Collected data
- Opening Delimiter -

import Summits.Ventures.LatticeQCDFlow.Exactness.NCMCGeneralSpaceTauIntWindowConsistency
import Summits.Ventures.LatticeQCDFlow.Scoring.MadrasSokalDataWindow
import Summits.Ventures.LatticeQCDFlow.Scoring.LogRatioAgreementCLT

/-!
# MARKOV-CHAIN DATA: scorer A/B's data-chosen Madras–Sokal window on the output of a chain with a Doeblin power converges to the population window, from EVERY initial law

HONEST FRAMING: exact (Metropolis-corrected) sampling algorithms for lattice gauge theory;
figures of merit are autocorrelation/cost numbers at stated couplings and volumes; no
continuum-physics claim.

Venture `LatticeQCDFlow` (cell pub-lqcd), sub-topic `Scoring`; FANOUT row 16 (`su2-base`), GEN-8.
NEW WORK of the cell — the docking of row 13's per-lag consistency for chains with a Doeblin power
(`Exactness/NCMCGeneralSpaceTauIntWindowConsistency.chain_gammaHat_tendstoInMeasure_of_nHit`: the
printed `Γ̂_N(t) → C_f̄(t)` in `P_{μ₀}`-measure for EVERY initial law `μ₀`) with GEN-8's
`Scoring/MadrasSokalDataWindow` (transfer at a strict crossing); tools from row 4's
`LogRatioAgreementCLT` / `MultivariateDeltaMethod`.  No definition; nothing cited as a fact.

Row 13's file proves consistency of scorer A's printed `τ̂_{N,W_N}` at DETERMINISTIC windows GROWING
with `N` (and `…GammaMethodDataWindow` for clipped data-dependent rules in that regime) and lists
'the automatic window' as NOT CLAIMED.  THIS FILE treats the FIXED-`c` Madras–Sokal rule the scorers
run (scorer B's window of record `c = 6`, scorer A's cross-check scan), at fixed autocorrelations:

* **`chain_rhoHat_tendstoInMeasure_of_nHit`** — every printed autocorrelation is consistent:
  `ρ̂_N(t) = Γ̂_N(t)/Γ̂_N(0) → ρ(t) = C_f̄(t)/C_f̄(0)` in `P_{μ₀}`-measure (`Var_π f = C_f̄(0) > 0`).
* **`chain_tauIntWindow_fixed_tendstoInMeasure_of_nHit`** — at every FIXED window `W`:
  `τ̂_N(W) = tauIntWindow ρ̂_N W → τ_W = tauIntWindow ρ W` in `P_{μ₀}`-measure (induction on `W`).
* **`chain_tendsto_measure_msWindowSel_ne_of_nHit`** — if the population curve `W ↦ τ_W` has a STRICT
  Madras–Sokal window `w` at `c > 0`, then for ANY selector `Ŵ_N` returning `w` whenever `w` is the MS
  window of the empirical curve (scorer B's `ms_window` with `w ≤ W_max`: GEN-8
  `Scoring/MadrasSokalWindowSelector.msWindowSel_eq_of_isMSWindow`), `P_{μ₀}(Ŵ_N ≠ w) → 0` from
  EVERY initial law — the scorer's window of record on chain output is asymptotically the population
  window; `chain_tendsto_measure_not_isMSWindow_of_nHit` (selector-free form).

NOT CLAIMED: a CLT for `τ̂` on chain data (row 13's `…GammaMethodStudentizedCLT` is for the variance
statistic at growing windows; the fixed-window law of `τ̂_W` for chains is not typed); tangential
crossings; rates; any number of ours.
-/

noncomputable section

open MeasureTheory ProbabilityTheory Filter Finset
open scoped Topology ENNReal
open Summit.Ventures.LatticeQCDFlow.Exactness.GeneralNCMC Summit.Ventures.LatticeQCDFlow.Exactness

namespace Summit.Ventures.LatticeQCDFlow.Scoring

section Chain

variable {S : Type*} [MeasurableSpace S]
  {κ : Kernel S S} [IsMarkovKernel κ] {π : Measure S} [IsProbabilityMeasure π]
  {ν : Measure S} [IsProbabilityMeasure ν] {ε : ℝ≥0∞} {m : ℕ}
  (μ₀ : Measure S) [IsProbabilityMeasure μ₀]

/-- **Every printed autocorrelation is consistent on chain data**: `ρ̂_N(t) → C_f̄(t)/C_f̄(0)` in
`P_{μ₀}`-measure for every initial law (`κ` Markov, `π` invariant, `(nHit κ m)(z,·) ≥ ε ν`, `ε ≠ 0`,
`0 < m`, `|f| ≤ C` measurable, `C_f̄(0) > 0`). -/
theorem chain_rhoHat_tendstoInMeasure_of_nHit (hπ : Kernel.Invariant κ π)
    (hε : ε ≠ 0) (hmin : ∀ z, ε • ν ≤ nHit κ m z) (hm : 0 < m)
    {f : S → ℝ} (hf : Measurable f) {C : ℝ} (hC : ∀ x, |f x| ≤ C)
    (hvar : 0 < Scoring.autocov κ π (fun y => f y - ∫ z, f z ∂π) 0) (t : ℕ) :
    TendstoInMeasure (Kernel.trajMeasure (X := fun _ : ℕ => S) μ₀
        (fun n : ℕ => κ.comap (fun h : (i : ↥(Finset.Iic n)) → S => h ⟨n, Finset.mem_Iic.2 le_rfl⟩)
          (measurable_pi_apply _)))
      (fun (N : ℕ) (x : ℕ → S) => Scoring.rhoHat (fun i => f (x i)) N t)
      atTop (fun _ => Scoring.autocov κ π (fun y => f y - ∫ z, f z ∂π) t
        / Scoring.autocov κ π (fun y => f y - ∫ z, f z ∂π) 0) := by
  have hU := chain_gammaHat_tendstoInMeasure_of_nHit μ₀ hπ hε hmin hm hf hC t
  have hV := chain_gammaHat_tendstoInMeasure_of_nHit μ₀ hπ hε hmin hm hf hC 0
  have h := CardConsistency.tendstoInMeasure_comp_continuousAt_normed
    (CardConsistency.tendstoInMeasure_prodMk hU hV) (φ := fun q : ℝ × ℝ => q.1 / q.2)
    (continuousAt_fst.div continuousAt_snd hvar.ne')
  simpa only [Scoring.rhoHat] using h

/-- **`τ̂_N(W) → τ_W` in `P_{μ₀}`-measure at every FIXED window** (induction on `W`). -/
theorem chain_tauIntWindow_fixed_tendstoInMeasure_of_nHit (hπ : Kernel.Invariant κ π)
    (hε : ε ≠ 0) (hmin : ∀ z, ε • ν ≤ nHit κ m z) (hm : 0 < m)
    {f : S → ℝ} (hf : Measurable f) {C : ℝ} (hC : ∀ x, |f x| ≤ C)
    (hvar : 0 < Scoring.autocov κ π (fun y => f y - ∫ z, f z ∂π) 0) (W : ℕ) :
    TendstoInMeasure (Kernel.trajMeasure (X := fun _ : ℕ => S) μ₀
        (fun n : ℕ => κ.comap (fun h : (i : ↥(Finset.Iic n)) → S => h ⟨n, Finset.mem_Iic.2 le_rfl⟩)
          (measurable_pi_apply _)))
      (fun (N : ℕ) (x : ℕ → S) => Scoring.tauIntWindow (Scoring.rhoHat (fun i => f (x i)) N) W)
      atTop (fun _ => Scoring.tauIntWindow (fun t => Scoring.autocov κ π (fun y => f y - ∫ z, f z ∂π) t
        / Scoring.autocov κ π (fun y => f y - ∫ z, f z ∂π) 0) W) := by
  induction W with
  | zero =>
    simp only [Scoring.tauIntWindow, sum_range_zero, add_zero]
    exact tendstoInMeasure_of_tendsto_ae (fun _ => aestronglyMeasurable_const)
      (Eventually.of_forall fun _ => tendsto_const_nhds)
  | succ W ih =>
    have hρ := chain_rhoHat_tendstoInMeasure_of_nHit μ₀ hπ hε hmin hm hf hC hvar (W + 1)
    have h := CardConsistency.tendstoInMeasure_comp_continuousAt_normed
      (CardConsistency.tendstoInMeasure_prodMk ih hρ) (φ := fun q : ℝ × ℝ => q.1 + q.2)
      (by fun_prop : Continuous fun q : ℝ × ℝ => q.1 + q.2).continuousAt
    simpa only [Scoring.tauIntWindow, sum_range_succ, add_assoc] using h

/-- **Selector-free form**: at a strict population crossing `w` (`c > 0`), the probability that `w`
is NOT the Madras–Sokal window of the empirical curve `W ↦ τ̂_N(W)` tends to `0`, every `μ₀`. -/
theorem chain_tendsto_measure_not_isMSWindow_of_nHit (hπ : Kernel.Invariant κ π)
    (hε : ε ≠ 0) (hmin : ∀ z, ε • ν ≤ nHit κ m z) (hm : 0 < m)
    {f : S → ℝ} (hf : Measurable f) {C : ℝ} (hC : ∀ x, |f x| ≤ C)
    (hvar : 0 < Scoring.autocov κ π (fun y => f y - ∫ z, f z ∂π) 0) {c : ℝ} (hc : 0 < c) {w : ℕ}
    (hw : IsStrictMSWindow c (fun W => Scoring.tauIntWindow (fun t =>
      Scoring.autocov κ π (fun y => f y - ∫ z, f z ∂π) t
        / Scoring.autocov κ π (fun y => f y - ∫ z, f z ∂π) 0) W) w) :
    Tendsto (fun N : ℕ => (Kernel.trajMeasure (X := fun _ : ℕ => S) μ₀
        (fun n : ℕ => κ.comap (fun h : (i : ↥(Finset.Iic n)) → S => h ⟨n, Finset.mem_Iic.2 le_rfl⟩)
          (measurable_pi_apply _)))
      {x | ¬ IsMSWindow c (fun W => Scoring.tauIntWindow (Scoring.rhoHat (fun i => f (x i)) N) W) w})
      atTop (𝓝 0) := by
  set τhat : ℕ → ℕ → (ℕ → S) → ℝ := fun N W x =>
    Scoring.tauIntWindow (Scoring.rhoHat (fun i => f (x i)) N) W with hτhat
  have hconv : ∀ W, 1 ≤ W → W ≤ w → TendstoInMeasure _ (fun N => τhat N W) atTop fun _ =>
      Scoring.tauIntWindow (fun t => Scoring.autocov κ π (fun y => f y - ∫ z, f z ∂π) t
        / Scoring.autocov κ π (fun y => f y - ∫ z, f z ∂π) 0) W :=
    fun W _ _ => chain_tauIntWindow_fixed_tendstoInMeasure_of_nHit μ₀ hπ hε hmin hm hf hC hvar W
  exact tendsto_measure_not_isMSWindow hc hw hconv

/-- **THE SCORER'S WINDOW ON CHAIN OUTPUT IS ASYMPTOTICALLY THE POPULATION WINDOW.**  Under the same
hypotheses, for ANY selector `Ŵ_N(x)` that returns `w` whenever `w` is the Madras–Sokal window of the
empirical curve (scorer B's `ms_window` with `w ≤ W_max`), `P_{μ₀}(Ŵ_N ≠ w) → 0` from EVERY
initial law `μ₀`. -/
theorem chain_tendsto_measure_msWindowSel_ne_of_nHit (hπ : Kernel.Invariant κ π)
    (hε : ε ≠ 0) (hmin : ∀ z, ε • ν ≤ nHit κ m z) (hm : 0 < m)
    {f : S → ℝ} (hf : Measurable f) {C : ℝ} (hC : ∀ x, |f x| ≤ C)
    (hvar : 0 < Scoring.autocov κ π (fun y => f y - ∫ z, f z ∂π) 0) {c : ℝ} (hc : 0 < c) {w : ℕ}
    (hw : IsStrictMSWindow c (fun W => Scoring.tauIntWindow (fun t =>
      Scoring.autocov κ π (fun y => f y - ∫ z, f z ∂π) t
        / Scoring.autocov κ π (fun y => f y - ∫ z, f z ∂π) 0) W) w)
    {Wsel : ℕ → (ℕ → S) → ℕ}
    (hsel : ∀ N x, IsMSWindow c (fun W => Scoring.tauIntWindow (Scoring.rhoHat (fun i => f (x i)) N) W) w
      → Wsel N x = w) :
    Tendsto (fun N : ℕ => (Kernel.trajMeasure (X := fun _ : ℕ => S) μ₀
        (fun n : ℕ => κ.comap (fun h : (i : ↥(Finset.Iic n)) → S => h ⟨n, Finset.mem_Iic.2 le_rfl⟩)
          (measurable_pi_apply _))) {x | Wsel N x ≠ w}) atTop (𝓝 0) := by
  set τhat : ℕ → ℕ → (ℕ → S) → ℝ := fun N W x =>
    Scoring.tauIntWindow (Scoring.rhoHat (fun i => f (x i)) N) W with hτhat
  have hconv : ∀ W, 1 ≤ W → W ≤ w → TendstoInMeasure _ (fun N => τhat N W) atTop fun _ =>
      Scoring.tauIntWindow (fun t => Scoring.autocov κ π (fun y => f y - ∫ z, f z ∂π) t
        / Scoring.autocov κ π (fun y => f y - ∫ z, f z ∂π) 0) W :=
    fun W _ _ => chain_tauIntWindow_fixed_tendstoInMeasure_of_nHit μ₀ hπ hε hmin hm hf hC hvar W
  have hsel' : ∀ N x, IsMSWindow c (fun W => τhat N W x) w → Wsel N x = w := hsel
  exact tendsto_measure_msWindowSel_ne hc hw hconv hsel'

end Chain

end Summit.Ventures.LatticeQCDFlow.Scoring

end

- Closing Delimiter -

- **To do**
The response must consist solely of the lines from the first line of the entries through the line containing "NEW WORK of", repeated exactly.

- **Expected answer**
import Summits.Ventures.LatticeQCDFlow.Exactness.NCMCGeneralSpaceTauIntWindowConsistency
import Summits.Ventures.LatticeQCDFlow.Scoring.MadrasSokalDataWindow
import Summits.Ventures.LatticeQCDFlow.Scoring.LogRatioAgreementCLT

/-!
# MARKOV-CHAIN DATA: scorer A/B's data-chosen Madras–Sokal window on the output of a chain with a Doeblin power converges to the population window, from EVERY initial law

HONEST FRAMING: exact (Metropolis-corrected) sampling algorithms for lattice gauge theory;
figures of merit are autocorrelation/cost numbers at stated couplings and volumes; no
continuum-physics claim.

Venture `LatticeQCDFlow` (cell pub-lqcd), sub-topic `Scoring`; FANOUT row 16 (`su2-base`), GEN-8.
NEW WORK of the cell — the docking of row 13's per-lag consistency for chains with a Doeblin power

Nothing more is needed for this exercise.